I woke up this morning with the urge to call one of my friends-with-benefits to ask her if she wanted to come over and climb up on my hard cock so I could watch her tits bounce and pull on her hair. After, I’d make her coffee and breakfast.

But it’s been a few years since I’ve had that in my life, plus I moved to the opposite coast, so I lay here wondering why life is so complicated. Why people hide so much from each other, wishing we all were a bit more together, afraid to be hurt by someone who is broken. The truth is, we’re all broken. Some of us live in the back room of a toy store waiting to be returned or some of us live on the dented-can shelf in the back of the grocery store.

Right now, I just want someone to play with. I don’t care about your old boyfriends, your father wound, your best friend in high school who bet you on who would kiss the math teacher first and you lost.

I want to hear about the garden you want to build in your rubble strewn back yard, how you’re just a hundred bucks shy of buying a ratty pickup from the guy up the street to haul dirt in, how you bought a pair of old men’s work boots at a garage sale and when you put them on at home in nothing but a tool belt, you felt like you could kick anyone in the entire world’s ass.
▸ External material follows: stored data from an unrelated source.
import Summits.QuantumFields.YangMills.Theorems.BalabanUVNodesPortS1Sect4AtRecordPkg

/-!
# NODE O port, row PT-A-2 S4 — THE ONE-NAME §4 PACKAGE AT THE RECORD FROM ROWS: FORMAT⁺ᴳ at level `k` + token [12] (the `C⁴` row, FILE `…Sect4ChartSmooth`) + the free-radius domain
# rows `νD` (the `hN` row, FILE `…Sect5OnDomainF1Perm`) ⟹ (4.15)₂, p. 289, (4.15)₃, (4.29) EXACT, (4.31) EXACT and the scalar-kernel Hessian under ONE `eV`, at the volume `recordK₀ F Mc k + n`

CITATION HEADER.  [I] = [Balaban1987RG1]: (1.6)–(1.7) p. 261, (1.18)–(1.19) p. 263, (4.15) p. 284, (4.29) p. 288, (4.31) p. 289, (4.32)–(4.34) p. 289, (2.16) p. 269; [15] = [Balaban1985Variational]
Prop. 9 p. 309, Thm 1 p. 279.  Porter PT-A-2 (`ymgap-nodeO-port-PTA-2`), `--supports stmt-QuantumFields-27930 --as helper`.  REUSED BY NAME: `sect4_recordTermsAx_package`,
`contDiffAt_expChart_recordTermsAx_of_formatPlusG`, `mergedTermT_gaugeAct_recordAx_of_rows'`.
WHAT IS PROVED (0 sorry, 0 def): ★★★ `sect4_recordTermsAx_of_formatPlusG_rows'` — the S4 counterpart of `sect5_recordPlimAx_of_formatPlusG_rows'`.  DISPLAYED ROWS: FORMAT⁺ᴳ(k) (radii `α₀, α₁ > 0`),
token [12]'s shape, `0 < νD.ε₀`, `k + 1 ≤ K`, [B11] E+U at radius `a₀` on `{PlaqSmall νD.ε₀}` (levels ≤ k+1), (F7a), (F7a-supp), (I19), the top nesting + [B11] at radius `εbg = a₀` — at
the one volume `K = recordK₀ F Mc k + n`.  ORDER NOTE: for the EARLIER levels (where §4 acts in print) FORMAT⁺ᴳ is the induction hypothesis; at the current level the `C⁴` row is the
step's own analyticity output.
HONEST FRAMING.  One composition; nothing of Bałaban's estimates asserted, ported or discharged; 27930 signed-open (⁸-Ax-LR4), no claim held; finite 𝕋⁴ at fixed ε — NOT continuum∕OS∕Clay;
the Yang–Mills mass gap is NOT proved by any of this.
-/

noncomputable section

open scoped Matrix.Norms.L2Operator Topology

namespace Summit.QuantumFields.YangMills.Theorems.BalabanUVNodesPortS1

open Filter Matrix MeasureTheory
open NormedSpace (exp)
open Literature.Algebra.Lie.CompactKillingForm (su mem_su_iff)
open Literature.MathematicalPhysics.QuantumFieldTheory.Balaban1983to89
open Literature.MathematicalPhysics.QuantumFieldTheory.Balaban1983to89.Node00
open Literature.MathematicalPhysics.QuantumFieldTheory.Balaban1983to89.ExpMeanLog (deltaSU)
open Literature.MathematicalPhysics.QuantumFieldTheory.GawedzkiKupiainen1985.PeriodicGleason (unitVec)
open T4Continuum (T4Family)
open Summit.QuantumFields.YangMills.Theorems.K0RecordFormatNames
open Literature.MathematicalPhysics.QuantumFieldTheory.Balaban1983to89.B12PolarizationTensor120 (expChart expChart_apply)
open FederbushMean (deltaFed)
open GaugeField (gaugeAct)

variable (F : T4Family) (a₀ ε₂₉ : ℝ) (νD : Stage7Numerics)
Why can’t sex be easy, the kind where right in the middle of it, someone yells out loud, “This is such a good solid fucking.” where the other blurts out, “Fuck yeah,” Not the kind of lame sex you get from someone who’s trying to average it in with their lack of attention or some bullshit they don’t plan to apologize for.

At some point after I left my marriage I realized, I liked being a single man, so I made a commitment to do it with honesty and dignity, to figure out how to respect women and realize they too must have figured out what it’s like to be a single woman trying to live a dignified life, without hiding from the whole thing like a bad dream or a freak show.

I met an intriguing woman at a Burner party once, after talking with her a bit I found she just got off traveling with the circus for five years, and was looking for new clients as a dominatrix. Walking home that night I was grinning at how I’d never French kissed a woman with a forked tongue before. I texted her a few more times, she would disappear for days, but I left it alone knowing she’d show up when she felt like it. After not hearing from her for a week, I was running errands when I got a text and a photo, “Hey lover boy, I’ve been up camping in the woods naked for four days, what do you think of my tits?” to my reply, “Dayumn woman, with those nipples, you could communicate with outer space aliens. I have a fun photo; you want to see?” Her reply, “Sure!”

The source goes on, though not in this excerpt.